Let $1\leq p<q\leq\infty$
Consider the spaces $X=(C(a,b), \|\cdot\|_{L^q(a,b)})$ and $Y=(C(a,b), \|\cdot\|_{L^p(a,b)})$. I want to show $X$ is continuously embedded in $Y$, but $Y$ is not continuously embedded in $X$.
Proof attempt:
Note an operator between normed spaces is continuous if and only if bounded, so it suffices to show that $\exists C>0$ s.t. $\|x\|_Y\leq C\|x\|_X$
We want the inclusion map $\iota(f) \mapsto f$, to be bounded for $f\in C(a,b)$ where $\|f\|_{L^q}$.

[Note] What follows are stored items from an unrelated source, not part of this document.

import Mathlib.LinearAlgebra.Matrix.PosDef
import Literature.MathematicalPhysics.QuantumFieldTheory.Balaban1983to89.Node00.Record12NumericsFamilyDict

/-!
# NODE 00 (YM-PLAN Track A) — PRINT'S TRACE STATE ON THE COEFFICIENT ALGEBRA OF THE DICTIONARY OF RECORD (`𝔸 = M₂(ℂ)`, RECORD-NONABELIAN)

After the RECORD-NONABELIAN RE-KEY (director-ym №256 (2) ∕ №268, `Node00/Record12Numerics.lean` :200 `𝔸 := Matrix (Fin 2) (Fin 2) ℂ`,
`instCStar := B10Eq29TubeLine.cstarAlgebraMatrix 2` = `M₂(ℂ)` with the `L²`-operator norm) the coefficient C⋆-algebra of the dictionary
of record `stage3OfRecord₁₂` — and of every family dictionary `stage3OfFamily F`, which inherits the field (`Record12NumericsFamilyDict`,
`Record12NumericsColourTie.stage3OfFamily_𝔸_eq_record`) — CARRIES PRINT'S TRACE STATE: the (normalised) matrix trace of
[Balaban1987RG1] (0.2) p.252 («tr is the normalized trace, i.e. tr 1 = 1», `G ⊂ U(N)`), on the `N × N` complex matrices in which
[Balaban1985RegularSpaces] p.76 takes its configurations' values.

WHY THIS LEAF.  The K1 face of record of node N24 (`Summits/…/BalabanUVNodesN24K1FaceN06OYN07N08Junction…ZYP`, p705524, and
its whole lineage since p650613) DISPLAYS, inside the N05∕N06-slot hypothesis `hN06`, a trace state on `(stage3OfFamily F).𝔸` as
∃-bound DATA the face's user must supply: `τ : 𝔸 →ₗ[ℂ] ℂ`, `C_τ : ℝ` with (i) `a ≠ 0 → 0 < Re τ(a⋆a)` (faithful), (ii) `τ(ab) = τ(ba)`
(tracial), (iii) `τ(a⋆) = conj (τ a)` (⋆-compatible), (iv) `|Re τ(x⋆y)| ≤ C_τ‖x‖‖y‖` — the hypotheses under which dag-n06-b's
`B9Thm33BindersUniformZdPerNestedEta.IdxB8SubDPerκ.binders_uniform` and dag-n05-d's ζ-L door
`exists_residB8_slot8κ'_of_bindersLettersPer_doorL` are UNIFORM in `τ`.  While the record read `𝔸 := ℂ` the display was an
abelian-instance reading (FLAG №14); at the re-keyed record the four clauses are THEOREMS about `M₂(ℂ)`: this file proves them, so
the next K1-face edition takes `(τ, C_τ)` OFF its displayed bill (one `obtain` on `exists_traceState_stage3OfFamily F`).

CONTENTS (theorems only; 0 `def`, 0 `sorry`, 0 `instance`, 0 `notation`; standard axioms).
§1 `TraceStateOfRecord.*` — matrix analysis under Mathlib's scoped `L²`-operator norm (`Matrix.Norms.L2Operator`) at `ℂ` (the four
unstarred lemmas are PRIVATE folklore helpers): `norm_entry_le_l2_opNorm` (`‖A i j‖ ≤ ‖A‖`, from `Matrix.l2_opNorm_mulVec` at `EuclideanSpace.single j 1`),
`norm_trace_le_card_mul_l2_opNorm` (`‖tr A‖ ≤ n‖A‖`), `abs_re_trace_conjTranspose_mul_le` (`|Re tr(x† y)| ≤ n‖x‖‖y‖`, with
`Matrix.l2_opNorm_mul` ∕ `l2_opNorm_conjTranspose`), `re_trace_conjTranspose_mul_self_pos` (`a ≠ 0 → 0 < Re tr(a†a)`, from
`Matrix.posSemidef_conjTranspose_mul_self` + `trace_conjTranspose_mul_self_eq_zero_iff`), ★ `exists_traceState n` (`τ := Matrix.traceLinearMap`,
`C_τ := n`) and ★ `exists_normalizedTraceState n` (`τ := n⁻¹ • trace`, `τ 1 = 1`, `C_τ := 1`; `1 ≤ n`).
§2 at the dictionaries: ★★ `exists_traceState_stage3OfRecord₁₂` ∕ ★★ `exists_traceState_stage3OfFamily F` — the four displayed clauses
VERBATIM in the K1 face's binder shape (`unfold stage3OfFamily stage3OfRecord₁₂; exact exists_traceState _`: the carried
`instCStar` IS Mathlib's scoped matrix C⋆-structure, so `star = conjTranspose` and `‖·‖ =` the `L²`-operator norm definitionally; the STATEMENTS key the
carrier BY NAME (`stage3OfRecord₁₂.𝔸`, `(stage3OfFamily F).𝔸`) and the proofs leave the matrix size to unification, so a re-key of the record's colour
number touches nothing here — node00-def-RR-2's request I.46250) —
and the normalised twins `exists_normalizedTraceState_stage3OfRecord₁₂ ∕ _stage3OfFamily` (`τ 1 = 1`, `C_τ = 1`, print-literal).

HONEST FRAMING.  Finite-dimensional linear algebra on the tree's own dictionary; nothing of Bałaban's is asserted; no proviso, key,
datum key or pin is touched; the N05∕N06 slot's CONTENT ([4]'s operators and letters, the Hölder pair) is untouched — only its
trace-state DATA is witnessed; K0⁷ `Record13SepCoPHInhabited` is NOT inhabited here; no node count and no K-display moves;
COUNT-NEUTRAL.  One finite `𝕋⁴` programme at fixed `ε = L^{−K}` — NOT the continuum limit on `ℝ⁴`, NOT infinite volume, NOT OS,
NOT a mass gap, NOT the Clay problem.  A NEW zero-dependant leaf beside `Record12NumericsFamilyFiniteDim` ∕ `Record12NumericsColourTie`
(no edition of `Record12Numerics.lean`, no reverse-cone rebuild).  Seat `pub-ymgap-dag-n24-c` (R134 N24 s2, gen 16).
-/

noncomputable section

open scoped Matrix.Norms.L2Operator ComplexOrder
open Matrix

namespace Literature.MathematicalPhysics.QuantumFieldTheory.Balaban1983to89.Node00

open T4Continuum

/-! ## §1. The trace state on `M_n(ℂ)` with the `L²`-operator norm -/

namespace TraceStateOfRecord

section Matrices

variable {m n : Type*} [Fintype m] [Fintype n] [DecidableEq n]

/-- **Entry bound under the `L²`-operator norm**: `‖A i j‖ ≤ ‖A‖` (the entry is the `i`-th coordinate of `A e_j`, and
`‖A e_j‖ ≤ ‖A‖‖e_j‖ = ‖A‖`). [folklore] -/
private theorem norm_entry_le_l2_opNorm (A : Matrix m n ℂ) (i : m) (j : n) : ‖A i j‖ ≤ ‖A‖ := by
  have h := Matrix.l2_opNorm_mulVec A (EuclideanSpace.single j (1 : ℂ))
  rw [PiLp.norm_single, norm_one, mul_one] at h
  refine le_trans ?_ h
  have hc := PiLp.norm_apply_le ((EuclideanSpace.equiv m ℂ).symm (A *ᵥ ⇑(EuclideanSpace.single j (1 : ℂ)))) i
  have hij : ((EuclideanSpace.equiv m ℂ).symm (A *ᵥ ⇑(EuclideanSpace.single j (1 : ℂ)))) i = A i j := by
    simp
  rw [hij] at hc
  exact hc

/-- **`‖tr A‖ ≤ n · ‖A‖`** for the `L²`-operator norm (`n = |index set|`), by the entry bound on the diagonal. [folklore] -/
private theorem norm_trace_le_card_mul_l2_opNorm (A : Matrix n n ℂ) : ‖A.trace‖ ≤ Fintype.card n * ‖A‖ := by
  rw [Matrix.trace]
  calc ‖∑ i, A.diag i‖ ≤ ∑ i, ‖A.diag i‖ := norm_sum_le _ _
    _ ≤ ∑ _i : n, ‖A‖ := Finset.sum_le_sum fun i _ => norm_entry_le_l2_opNorm A i i
    _ = Fintype.card n * ‖A‖ := by simp

/-- **`|Re tr(x† y)| ≤ n · ‖x‖ · ‖y‖`** for the `L²`-operator norm (`‖x† y‖ ≤ ‖x†‖‖y‖ = ‖x‖‖y‖`). [folklore] -/
private theorem abs_re_trace_conjTranspose_mul_le (x y : Matrix n n ℂ) :
    |((xᴴ * y).trace).re| ≤ Fintype.card n * ‖x‖ * ‖y‖ := by
  calc |((xᴴ * y).trace).re| ≤ ‖(xᴴ * y).trace‖ := Complex.abs_re_le_norm _
    _ ≤ Fintype.card n * ‖xᴴ * y‖ := norm_trace_le_card_mul_l2_opNorm _
    _ ≤ Fintype.card n * (‖x‖ * ‖y‖) := by
        gcongr
        calc ‖xᴴ * y‖ ≤ ‖xᴴ‖ * ‖y‖ := Matrix.l2_opNorm_mul _ _
          _ = ‖x‖ * ‖y‖ := by rw [Matrix.l2_opNorm_conjTranspose]
    _ = Fintype.card n * ‖x‖ * ‖y‖ := by ring

omit [DecidableEq n] in
/-- **Faithfulness of the trace**: `a ≠ 0 → 0 < Re tr(a† a)` (`a† a` is positive semidefinite with trace `Σ |a i j|²`, zero iff
`a = 0`). [folklore] -/
private theorem re_trace_conjTranspose_mul_self_pos (a : Matrix n n ℂ) (ha : a ≠ 0) : 0 < ((aᴴ * a).trace).re := by
  have h0 : (0 : ℂ) ≤ (aᴴ * a).trace := (posSemidef_conjTranspose_mul_self a).trace_nonneg
  have hne : (aᴴ * a).trace ≠ 0 := fun h => ha (trace_conjTranspose_mul_self_eq_zero_iff.mp h)
  obtain ⟨hre, him⟩ := Complex.nonneg_iff.mp h0
  rcases hre.lt_or_eq with hlt | heq
  · exact hlt
  · exfalso; apply hne; apply Complex.ext <;> simp [← heq, ← him]

/-- ★ **The trace state on `M_n(ℂ)`** (`L²`-operator norm): `τ := tr` (as a `ℂ`-linear map) is FAITHFUL, TRACIAL, ⋆-COMPATIBLE and
satisfies `|Re τ(x⋆ y)| ≤ C_τ ‖x‖ ‖y‖` with `C_τ := n` — the four clauses displayed by node N24's K1 face for the N05∕N06 slot.
[cite: Balaban1987RG1, (0.2) p.252 (the trace on `G ⊂ U(N) ⊂ M_N(ℂ)`); Balaban1985RegularSpaces, p.76, (1.1) (values in complex `N × N` matrices) (bookkeeping)] -/
theorem exists_traceState (n : ℕ) :
    ∃ (τ : Matrix (Fin n) (Fin n) ℂ →ₗ[ℂ] ℂ) (Cτ : ℝ),
      (∀ a : Matrix (Fin n) (Fin n) ℂ, a ≠ 0 → 0 < (τ (star a * a)).re) ∧
      (∀ a b : Matrix (Fin n) (Fin n) ℂ, τ (a * b) = τ (b * a)) ∧
      (∀ a : Matrix (Fin n) (Fin n) ℂ, τ (star a) = starRingEnd ℂ (τ a)) ∧
      (∀ x y : Matrix (Fin n) (Fin n) ℂ, |(τ (star x * y)).re| ≤ Cτ * ‖x‖ * ‖y‖) := by
  refine ⟨Matrix.traceLinearMap (Fin n) ℂ ℂ, Fintype.card (Fin n), ?_, ?_, ?_, ?_⟩
  · intro a ha
    simpa [Matrix.traceLinearMap_apply, Matrix.star_eq_conjTranspose] using re_trace_conjTranspose_mul_self_pos a ha
  · intro a b
    simp only [Matrix.traceLinearMap_apply]
    exact Matrix.trace_mul_comm a b
  · intro a
    simp [Matrix.traceLinearMap_apply, Matrix.star_eq_conjTranspose, Matrix.trace_conjTranspose]
  · intro x y
    simpa [Matrix.traceLinearMap_apply, Matrix.star_eq_conjTranspose] using abs_re_trace_conjTranspose_mul_le x y

/-- ★ **Print's NORMALISED trace state on `M_n(ℂ)`, `1 ≤ n`**: `τ := n⁻¹ · tr`, `τ 1 = 1` ([Balaban1987RG1] (0.2): «tr is the normalized
trace, i.e. tr 1 = 1»), faithful, tracial, ⋆-compatible, with `|Re τ(x⋆ y)| ≤ ‖x‖ ‖y‖` (`C_τ := 1`).
[cite: Balaban1987RG1, (0.2) p.252; Balaban1985RegularSpaces, p.76, (1.1) (bookkeeping)] -/
theorem exists_normalizedTraceState (n : ℕ) (hn : 1 ≤ n) :
    ∃ (τ : Matrix (Fin n) (Fin n) ℂ →ₗ[ℂ] ℂ) (Cτ : ℝ), τ 1 = 1 ∧ Cτ = 1 ∧
      (∀ a : Matrix (Fin n) (Fin n) ℂ, a ≠ 0 → 0 < (τ (star a * a)).re) ∧
      (∀ a b : Matrix (Fin n) (Fin n) ℂ, τ (a * b) = τ (b * a)) ∧
      (∀ a : Matrix (Fin n) (Fin n) ℂ, τ (star a) = starRingEnd ℂ (τ a)) ∧
      (∀ x y : Matrix (Fin n) (Fin n) ℂ, |(τ (star x * y)).re| ≤ Cτ * ‖x‖ * ‖y‖) := by
  have hn0 : (0 : ℝ) < n := by exact_mod_cast hn
  refine ⟨((n : ℝ)⁻¹ : ℂ) • Matrix.traceLinearMap (Fin n) ℂ ℂ, 1, ?_, rfl, ?_, ?_, ?_, ?_⟩
  · rw [LinearMap.smul_apply, Matrix.traceLinearMap_apply, Matrix.trace_one, Fintype.card_fin, smul_eq_mul]
    have hc : ((n : ℝ) : ℂ) = (n : ℂ) := by norm_cast
    rw [hc]
    exact inv_mul_cancel₀ (by exact_mod_cast hn0.ne')
  · intro a ha
    rw [LinearMap.smul_apply, smul_eq_mul, ← Complex.ofReal_inv, Complex.re_ofReal_mul, Matrix.traceLinearMap_apply,
      Matrix.star_eq_conjTranspose]
    exact mul_pos (inv_pos.mpr hn0) (re_trace_conjTranspose_mul_self_pos a ha)
  · intro a b
    simp only [LinearMap.smul_apply, Matrix.traceLinearMap_apply, Matrix.trace_mul_comm a b]
  · intro a
    simp [Matrix.traceLinearMap_apply, Matrix.star_eq_conjTranspose, Matrix.trace_conjTranspose]
  · intro x y
    rw [LinearMap.smul_apply, smul_eq_mul, ← Complex.ofReal_inv, Complex.re_ofReal_mul, Matrix.traceLinearMap_apply,
      Matrix.star_eq_conjTranspose, one_mul, abs_mul, abs_of_pos (inv_pos.mpr hn0)]
    have hb := abs_re_trace_conjTranspose_mul_le x y
    simp only [Fintype.card_fin] at hb
    calc (n : ℝ)⁻¹ * |((xᴴ * y).trace).re| ≤ (n : ℝ)⁻¹ * (n * ‖x‖ * ‖y‖) := by gcongr
      _ = ‖x‖ * ‖y‖ := by field_simp

end Matrices

end TraceStateOfRecord

/-! ## §2. At the dictionary of record and at every family dictionary (`𝔸 = M₂(ℂ)` by `rfl`) -/

open TraceStateOfRecord

/-- ★★ **The coefficient algebra of the dictionary of record carries print's trace state** — the four clauses of node N24's K1-face
display (`hN06`) at `stage3OfRecord₁₂.𝔸 = M₂(ℂ)`: `τ := tr`, `C_τ := 2` (`unfold; exact exists_traceState _`, size by unification: the carried `instCStar` is Mathlib's scoped
matrix C⋆-structure, `star = conjTranspose`, `‖·‖ =` the `L²`-operator norm, definitionally).
[cite: Balaban1987RG1, (0.2) p.252; Balaban1985RegularSpaces, p.76, (1.1) (bookkeeping: the record's coefficient algebra)] -/
theorem exists_traceState_stage3OfRecord₁₂ :
    ∃ (τ : stage3OfRecord₁₂.𝔸 →ₗ[ℂ] ℂ) (Cτ : ℝ),
      (∀ a : stage3OfRecord₁₂.𝔸, a ≠ 0 → 0 < (τ (star a * a)).re) ∧
      (∀ a b : stage3OfRecord₁₂.𝔸, τ (a * b) = τ (b * a)) ∧
      (∀ a : stage3OfRecord₁₂.𝔸, τ (star a) = starRingEnd ℂ (τ a)) ∧
      (∀ x y : stage3OfRecord₁₂.𝔸, |(τ (star x * y)).re| ≤ Cτ * ‖x‖ * ‖y‖) := by
  unfold stage3OfRecord₁₂
  exact exists_traceState _

/-- ★★ **The same at every family dictionary `stage3OfFamily F`** (its `𝔸` IS the record's, `Record12NumericsColourTie.stage3OfFamily_𝔸_eq_record`):
the EXACT shape of the `(τ, C_τ)` clauses of node N24's K1-face binder `hN06`, so that the face takes them off its bill by
`obtain ⟨τ, Cτ, hτp, hτt, hτs, hCτ⟩ := exists_traceState_stage3OfFamily F`.
[cite: Balaban1987RG1, (0.2) p.252; Balaban1985RegularSpaces, p.76, (1.1) (bookkeeping)] -/
theorem exists_traceState_stage3OfFamily (F : T4Family) :
    ∃ (τ : (stage3OfFamily F).𝔸 →ₗ[ℂ] ℂ) (Cτ : ℝ),
      (∀ a : (stage3OfFamily F).𝔸, a ≠ 0 → 0 < (τ (star a * a)).re) ∧
      (∀ a b : (stage3OfFamily F).𝔸, τ (a * b) = τ (b * a)) ∧
      (∀ a : (stage3OfFamily F).𝔸, τ (star a) = starRingEnd ℂ (τ a)) ∧
      (∀ x y : (stage3OfFamily F).𝔸, |(τ (star x * y)).re| ≤ Cτ * ‖x‖ * ‖y‖) := by
  unfold stage3OfFamily stage3OfRecord₁₂
  exact exists_traceState _

/-- **Print-literal twin at the record**: the NORMALISED trace state (`τ 1 = 1`, `C_τ = 1`) on `stage3OfRecord₁₂.𝔸`.
[cite: Balaban1987RG1, (0.2) p.252 («tr 1 = 1»); Balaban1985RegularSpaces, p.76, (1.1) (bookkeeping)] -/
theorem exists_normalizedTraceState_stage3OfRecord₁₂ :
    ∃ (τ : stage3OfRecord₁₂.𝔸 →ₗ[ℂ] ℂ) (Cτ : ℝ), τ 1 = 1 ∧ Cτ = 1 ∧
      (∀ a : stage3OfRecord₁₂.𝔸, a ≠ 0 → 0 < (τ (star a * a)).re) ∧
      (∀ a b : stage3OfRecord₁₂.𝔸, τ (a * b) = τ (b * a)) ∧
      (∀ a : stage3OfRecord₁₂.𝔸, τ (star a) = starRingEnd ℂ (τ a)) ∧
      (∀ x y : stage3OfRecord₁₂.𝔸, |(τ (star x * y)).re| ≤ Cτ * ‖x‖ * ‖y‖) := by
  unfold stage3OfRecord₁₂
  exact exists_normalizedTraceState _ (by norm_num)

/-- **Print-literal twin at every family dictionary**: the NORMALISED trace state (`τ 1 = 1`, `C_τ = 1`) on `(stage3OfFamily F).𝔸`.
[cite: Balaban1987RG1, (0.2) p.252 («tr 1 = 1»); Balaban1985RegularSpaces, p.76, (1.1) (bookkeeping)] -/
theorem exists_normalizedTraceState_stage3OfFamily (F : T4Family) :
    ∃ (τ : (stage3OfFamily F).𝔸 →ₗ[ℂ] ℂ) (Cτ : ℝ), τ 1 = 1 ∧ Cτ = 1 ∧
      (∀ a : (stage3OfFamily F).𝔸, a ≠ 0 → 0 < (τ (star a * a)).re) ∧
      (∀ a b : (stage3OfFamily F).𝔸, τ (a * b) = τ (b * a)) ∧
      (∀ a : (stage3OfFamily F).𝔸, τ (star a) = starRingEnd ℂ (τ a)) ∧
      (∀ x y : (stage3OfFamily F).𝔸, |(τ (star x * y)).re| ≤ Cτ * ‖x‖ * ‖y‖) := by
  unfold stage3OfFamily stage3OfRecord₁₂
  exact exists_normalizedTraceState _ (by norm_num)

end Literature.MathematicalPhysics.QuantumFieldTheory.Balaban1983to89.Node00

end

Note for a finite measure space $E$, (Lebesgue measure), there is a nesting of $L^p(E)$ spaces. We have the following relationship derived from Holder's inequality: for $1\leq p<q\leq \infty$ $\|f\|_{L^p}\leq \mu(E)^{1/p-1/q}\|f\|_{L^q}$
So we have $\|f\|_Y \leq C\|f\|_X$ where $C=\mu(E)^{1/p-1/q}$. So the inclusion map is continuous, and so $X$ is continuously embedded into $Y$.
However, $Y$ is not continuously embedded into $X$.
we can show the inverse inclusion map $\iota^{-1}(f)\mapsto f$ in general is not bounded by taking $f\in L^p(a,b)\setminus L^q(a,b)$, and noting the norm in $L^p$ is finite but the norm in $L^q$ is infinite, showing the inverse/backwards inclusion map is not continuous. I could use the explicit counterexample: $x^{-1/q}{\chi(a,b)}$ to show this.
Consider $(a,b)=(0,1)$, $r\in (p,q)$ and $$ f_\varepsilon(x)=(x+\varepsilon)^{-\frac{1}{r}}. $$ Then $$ \int_0^1 |\,f_\varepsilon|^p<\int_0^1 x^{-p/r}\,dx=\frac{1}{1-p/r}=\frac{r}{r-p} $$ and hence $$ \|\,f_\varepsilon\|_p<\left(\frac{r}{r-p}\right)^{1/p}. $$ Meanwhile $$ \lim_{\varepsilon\to 0}\int_0^1 |\,f_\varepsilon|^q=\lim_{\varepsilon\to 0}\int_0^1 (x+\varepsilon)^{-\frac{q}{r}}\,dx=\lim_{\varepsilon\to 0}\frac{1}{q/r-1}\left(\varepsilon^{-q/r}-(1+\varepsilon)^{-q/r}\right)=\infty. $$